PC-POCS sampler to reconstruct a low-dose computer tomography image consistent with both the prior and the measurements

Yuchen Quan^#, Yaru Xue (^# corresponding author)

Submitted to The IEEE International Conference on Bioinformatics and Biomedicine(BIBM) 2025

Reconstructing medical images from partial measuremets is a critical inverse problem in Computer Tomography, essential for reducing radiation exposure while maintaining diagnostic accuracy, addressing challenges of small size and poor resolution in CT data. Existing solutions based on machine learning typically train a model to directly map measurements to medical images, relying on a training dataset of paired images and measurements synthesized using a fixed physical model of the measurement process; however, this approach greatly hinders generalization to unknown measurement processes. To address this issue, we propose a fully unsupervised technique for solving the inverse problem, leveraging score-based generative models to eliminate the need for paired data. Specifically, we first train a score-based generative model on clean conventional-dose medical images to capture their prior distribution. Then, given measurements and a physical model of the measurement process, we introduce a sampling method to reconstruct an image consistent with both the prior and the measurements. Empirically, we observe comparable or better performance to other sampling techniques in several medical imaging tasks in Computer Tomography, while demonstrating considerably better generalization to unknown measurement processes.

Solving Low-dose Computer Tomography inverse problem by learning the first-order score of the sparse sinogram samples' distribution

Yuchen Quan^#, Yaru Xue (^# corresponding author)

Submitted to The Pacific Rim International Conference on Artificial Intelligence(PRICAI) 2025

Computer Tomography is widely used to acquire the internal structures of the target object in a non-invasive way. In order to obtain a high-quality reconstruction, densely distributed detectors are always used to improve the sampling rate, which is used to avoid the artifacts caused by angular undersampling. However, the high density of X-Rays is harmful to the human body, which implies to us that sparse-view measurement is urgently needed. Lots of current methods couldn't make full use of the information from different domains, which leads to the failure of getting a reliable reconstruction result. This paper shows that the Low-dose Computer Tomography inverse problem could be solved from the perspective of an inpainting task in the measurement domain(Radon domain). Besides this, a method based on a score-based diffusion model is proposed, and some properties of the sinogram are used to achieve a more reliable result: $14%$ improvement in the metric PSNR and some improvement in the metric SSIM.

Modeling and numerical simulation optimization of gain spectrum of thulium-doped broadband amplifier based on cat swarm algorithm

Yuchen Quan*, Zhuoer Liu*, Rui Guo* (* equal contribution)

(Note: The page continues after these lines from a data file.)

/-- NOT IN PRINT; OUR BOOKKEEPING.  **THE EXIT INDICATOR OF ONE COORDINATE READS NOTHING ON THE MULTIPLIER-RESPONSE KERNEL**: for every blocking `N`, every period `Lc`, all legs,
`Σ'_u 𝟙[u_κ ≡ Lc − 1 (mod Lc)]·wΦ_N l κ (t − u) = 0` — the indicator is `1∕Lc + (coarse gradient of the bounded potential u ↦ −(u_κ mod Lc)∕Lc)` in direction `κ` (and gradient-free
across), so zero mass (`tsum_wΦ_sub_left`) and the bounded coarse Ward identity (`tsum_wΦ_mul_grad_eq_zero_bdd`) kill it. -/
theorem tsum_exitInd_mul_wΦ_eq_zero {N : ℕ} [NeZero N] (l κ : Fin (d + 1)) (t : Site (d + 1)) :
    ∑' u : Site (d + 1), (if u κ % (Lc : ℤ) = (Lc : ℤ) - 1 then (1 : ℝ) else 0) * wΦ (N := N) (d := d) l κ (t - u) = 0 := by
  classical
  have hLc1 : 1 ≤ Lc := one_le_of_neZero Lc
  have hLpos : (0 : ℤ) < Lc := by exact_mod_cast hLc1
  have hLne : (Lc : ℝ) ≠ 0 := by exact_mod_cast NeZero.ne Lc
  -- the bounded potential and its coarse gradient
  set ζ : Site (d + 1) → ℝ := fun u => -((((u κ % (Lc : ℤ)) : ℤ) : ℝ)) / (Lc : ℝ) with hζ
  have hζb : ∀ u, |ζ u| ≤ 1 := by
    intro u
    have h0 : (0 : ℝ) ≤ (((u κ % (Lc : ℤ)) : ℤ) : ℝ) := by exact_mod_cast Int.emod_nonneg _ hLpos.ne'
    have h1 : (((u κ % (Lc : ℤ)) : ℤ) : ℝ) < Lc := by exact_mod_cast Int.emod_lt_of_pos _ hLpos
    have hL : (0 : ℝ) < Lc := by exact_mod_cast hLpos
    show |-((((u κ % (Lc : ℤ)) : ℤ) : ℝ)) / (Lc : ℝ)| ≤ 1
    rw [abs_div, abs_neg, abs_of_nonneg h0, abs_of_pos hL, div_le_one hL]
    exact h1.le
  have hgrad : ∀ (l' : Fin (d + 1)) (u : Site (d + 1)), ζ (u + unitVec l') - ζ u
      = if l' = κ then ((if u κ % (Lc : ℤ) = (Lc : ℤ) - 1 then (1 : ℝ) else 0) - (Lc : ℝ)⁻¹) else 0 := by
    intro l' u
    by_cases hl : l' = κ
    · rw [if_pos hl, hl]
      have eκ : (u + unitVec κ) κ = u κ + 1 := by simp [unitVec_apply]
      simp only [hζ, eκ, emod_add_one_eq hLpos (u κ)]
      by_cases hx : u κ % (Lc : ℤ) = (Lc : ℤ) - 1
      · rw [if_pos hx, if_pos hx, hx]; push_cast; field_simp; ring
      · rw [if_neg hx, if_neg hx]; push_cast; field_simp; ring
    · rw [if_neg hl]
      have eκ : (u + unitVec l') κ = u κ := by
        simp only [Pi.add_apply, unitVec_apply]
        rw [if_neg (fun h => hl h.symm), add_zero]
      simp only [hζ, eκ, sub_self]
  -- the coarse Ward identity for `ζ`, collapsed to direction `κ`
  have hward := tsum_wΦ_mul_grad_eq_zero_bdd (M := N) (d := d) l t hζb
  simp only [hgrad, mul_ite, mul_zero, Finset.sum_ite_eq', Finset.mem_univ, if_true] at hward
  -- summability of the shifted kernel and splitting
  have hws : Summable fun u : Site (d + 1) => wΦ (N := N) (d := d) l κ (t - u) := by
    have h := (Equiv.subLeft t).summable_iff.2 (summable_wΦ (N := N) (d := d) l κ)
    exact h.congr fun u => by simp [Equiv.subLeft]
  have hs1 : Summable fun u : Site (d + 1) => wΦ (N := N) (d := d) l κ (t - u) * (if u κ % (Lc : ℤ) = (Lc : ℤ) - 1 then (1 : ℝ) else 0) :=
    (summable_bdd_mul hws (fun u => show |(if u κ % (Lc : ℤ) = (Lc : ℤ) - 1 then (1 : ℝ) else 0)| ≤ 1 by split_ifs <;> simp)).congr fun u => by ring
  have e : (∑' u : Site (d + 1), wΦ (N := N) (d := d) l κ (t - u) * ((if u κ % (Lc : ℤ) = (Lc : ℤ) - 1 then (1 : ℝ) else 0) - (Lc : ℝ)⁻¹))
      = (∑' u : Site (d + 1), (if u κ % (Lc : ℤ) = (Lc : ℤ) - 1 then (1 : ℝ) else 0) * wΦ (N := N) (d := d) l κ (t - u))
        - (Lc : ℝ)⁻¹ * ∑' u : Site (d + 1), wΦ (N := N) (d := d) l κ (t - u) := by
    rw [← tsum_mul_left, ← Summable.tsum_sub (hs1.congr fun u => by ring) (hws.mul_left _)]
    exact tsum_congr fun u => by ring
  rw [e, tsum_wΦ_sub_left, mul_zero, sub_zero] at hward
  exact hward
/-! ## §2 The multiplier response of the explicit source form -/
import Mathlib
import Summits.Langlands.Langlands.Theorems.QuadraticWindowHostInducedRepInducedPackage
import Summits.Langlands.Langlands.Theorems.QuadraticWindowHostInducedRepSignedTwistAux
import Literature.NumberTheory.Automorphic.ReciprocityGLnExistenceProofs
import Literature.NumberTheory.Automorphic.AsaiSign
import Literature.NumberTheory.Automorphic.WeaklyRegularGaloisRep
import Summits.Langlands.Langlands.Theorems.QuadraticWindowHostInducedRepPaneDefs

/-!
# The automorphic package of line `one-transparent-pane` over the CM family `F₀(√-D)` —
# stub `stub_package` of the crux `Summit.Langlands.Langlands.Theses.QuadraticWindow.HostInducedRep`
# (stmt-Langlands-10902): helper file 2/2 — the family assembly modulo ONE abstract member statement

LOG (worker `stub_package`, 2026-08-16; full log and inventory in helper file 1,
`QuadraticWindowHostInducedRepPackageSign.lean`; wave 2: the member statement `hmember` is now the
abbreviation `MemberPkg` of `QuadraticWindowHostInducedRepPaneDefs.lean`, whose sub-stub `pkg_member` is
split into the registered stubs `stub_memberTower/Satake/Arch/PaneArch/Parity/Sign`; this theorem is
registered as `stub_package_of_member` in the textual `∀`-form).  FACT-FREE, rc 0, 0 warnings, 0
sorries, axioms {propext, Classical.choice, Quot.sound}.

Setting.  `F/F₀` quadratic over the totally real `F₀`, `π` cuspidal on `GL_n/F`, a prime `ℓ`,
`ι : ℚ̄_ℓ ≃ ℂ`, the twisting Artin avatar `eψ : Γ_F → GL_1(ℂ)`; `Guard π eψ v α c` and
`hostPoly ι n α c v` are the crux's guard family and host polynomial at a place `v` of `F₀`
(landed definitions of `QuadraticWindowHostInducedRepInducedPackage` and `QuadraticWindowHostInducedRepSignedTwistAux`).

Statement (`stub_package_of_member`).  ASSUME (`hmember`, the new sub-stub `pkg_member` of the
line, where the automorphic facts, the sign pin and the pane law are consumed) that for every CM
quadratic `K/F₀` which is ramified at some guarded place of `F₀` and admits no `F₀`-embedding of
`F`, there are a level structure `hK`, a cuspidal `τ'` on `GL_{2n}/K`, an infinity type `T` and a
Hecke character `ψ₁` of `K` such that: `τ'` has infinity type `T`, `T` is `C`-algebraic and weakly
regular, `τ'` is conjugate self-dual a.e. and of standard Asai sign w.r.t. `complexConj K`, `ψ₁` is
algebraic; at all but finitely many places `u` of `K` over guarded `v`, `ψ₁` is unramified at `u`
and `τ'` has a Satake parameter `β` at `u` with
`arithFrobPolyOfSatake ι q_u (2n) (β · ψ₁(ϖ_u)⁻¹) = ∏_{x root of hostPoly v} (X - x^{f(u∣v)})`; and
over every guarded `v` split in `K` there is ONE such `u` with `… = hostPoly v`.  THEN the reshaped
conclusion of `stub_package` holds: a modulus `m ≠ 0` (here `1`) and a finite `B ⊆ ℕ` such that the
members `F₀(√-D)`, `D ∈ QuadraticFamily.GoodPrime F₀ m B`, carry such data `(hK, τ', T, ψ₁)` member
by member, with the six properties (under any `IsCMField` instance — a `Prop`), control almost
everywhere on each member (with `ℓ ∉ u`), and coverage of every guarded `v ∤ ℓ` by a member in
which `v` splits (`#(primes over v) = 2`) at one place `u ∣ v` — i.e. exactly the input of the
reshaped `stub_patch` once `stub_galoisOverK` has turned each member into a semisimple `ℓ`-adic
representation of `Γ_{F₀(√-D)}`.

Proof.  `B` := the rational primes below the finitely many places of `F₀` that are ramified over
`ℚ` (prime factors of the different) or fail "prime to `ℓ` and guarded" (`eventually_guard`: Flath,
finiteness of ramification of `eψ`, of `F/F₀`), together with the finitely many primes `D` with
`-D` a square in `F` (`QuadraticFamily.finite_setOf_prime_isSquare_neg`).  For a good prime `D`:
a place `v₀ ∣ D` of `F₀` exists; it is guarded and unramified over `ℤ`, so `v₀(D) = 1`
(`intValuation_natCast_eq_of_isUnramifiedAt`) and `v₀` ramifies in `F₀(√-D)`
(`not_isUnramifiedIn_sqrtNegField`); an `F₀`-embedding `F → F₀(√-D)` is onto (dimension `2 = 2`)
and would make `-D` a square in `F` (`isSquare_neg_of_algHom`); the member is CM
(`GoodPrime.isCMField`).  So `hmember` applies to every member (`choose`); control a.e. is the
member's, plus `ℓ ∉ u` over `ℓ ∉ v` (`natCast_not_mem_of_under_eq`); coverage: every `v` splits
completely in some member (`GoodPrime.exists_split`), where the member's one-place clause applies.

References: C. M. Sorensen, *A patching lemma*, LMS LNS 457 (2020), §1 Example [Sorensen2020];
M. Harris, R. Taylor, Ann. of Math. Stud. 151 (2001), proof of Thm. VII.1.9 [HarrisTaylorAMS2001];
G. Chenevier, M. Harris, Camb. J. Math. 1 (2013), proof of Prop. 3.1.1 (ramified members)
[ChenevierHarris2013].
-/

open scoped BigOperators Polynomial
open Filter Set Polynomial IsDedekindDomain NumberField
open Literature.NumberTheory.Automorphic Literature.NumberTheory.GaloisRepresentations
open Literature.NumberTheory.GaloisRepresentations.QuadraticFamily
open Literature.NumberTheory.Automorphic.PatchingFamily
open Summit.Langlands.Langlands.Theorems.HostInducedRep.GrsExplicitDescent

The 5th International Conference on Computing and Data Science 2023

With the development of light technology, especially the maturation of WDM/DWDM technology, the demand for optical amlification of the S-band and S+ band(1450nm~1520nm) is increasing day by day, and the energy level structure of $Tm^{3+}$ has energy level transitions to meet the requirements of S-band and S+ band amplification. Although thulium ion has a very complex energy level structure, TDFA is one of the most promising optical fiber amplifiers for S and S+ bands. At the same time, with the continuous development of computer technology and mathematical theory, the optimization algorithm has been rapidly developed and widely used in recent decades, based on genetic algorithm, simulated annealing algorithm, and other traditional optimization algorithms that have been proved to get good convergence speed and optimization results. In this paper, the thulium-doped fiber amplifier's gain is optimized by using a cat swarm intelligent optimization algorithm to obtain the maximum fiber length and doping concentration.

[Paper]

Design of mobile station positioning algorithm based on LTE measurement report

Yuchen Quan, Ning Wang

Bachelor Graduation Paper 2023

The improvement of terminal positioning accuracy is an important link in achieving an accurate and efficient assessment of the network coverage degree in a specific area. Compared with traditional Measurement methods, big data analysis based on Measurement Report (MR) is a more accurate and efficient way. MR Data analysis plays an irreplaceable role in the planning, construction, optimization and cost control of LTE(Long Term Evolution) wireless networks. Besides, with the continuous update and development of technology, the demand for positioning services is becoming increasingly urgent. It is urgent to carry out high-precision user location information prediction based on MR Data. MR Data contains the signal environment information of the main service cell and adjacent cells, so it can be used as the basic data for wireless network analysis and optimization. However, the lack of user location information is the main obstacle to the utilization of these data. To this end, this study first introduces the traditional positioning algorithm and, in response to the problem of insufficient positioning accuracy, discusses the AdaBoost+kNN weighted average algorithm, demonstrating its superiority from multiple perspectives.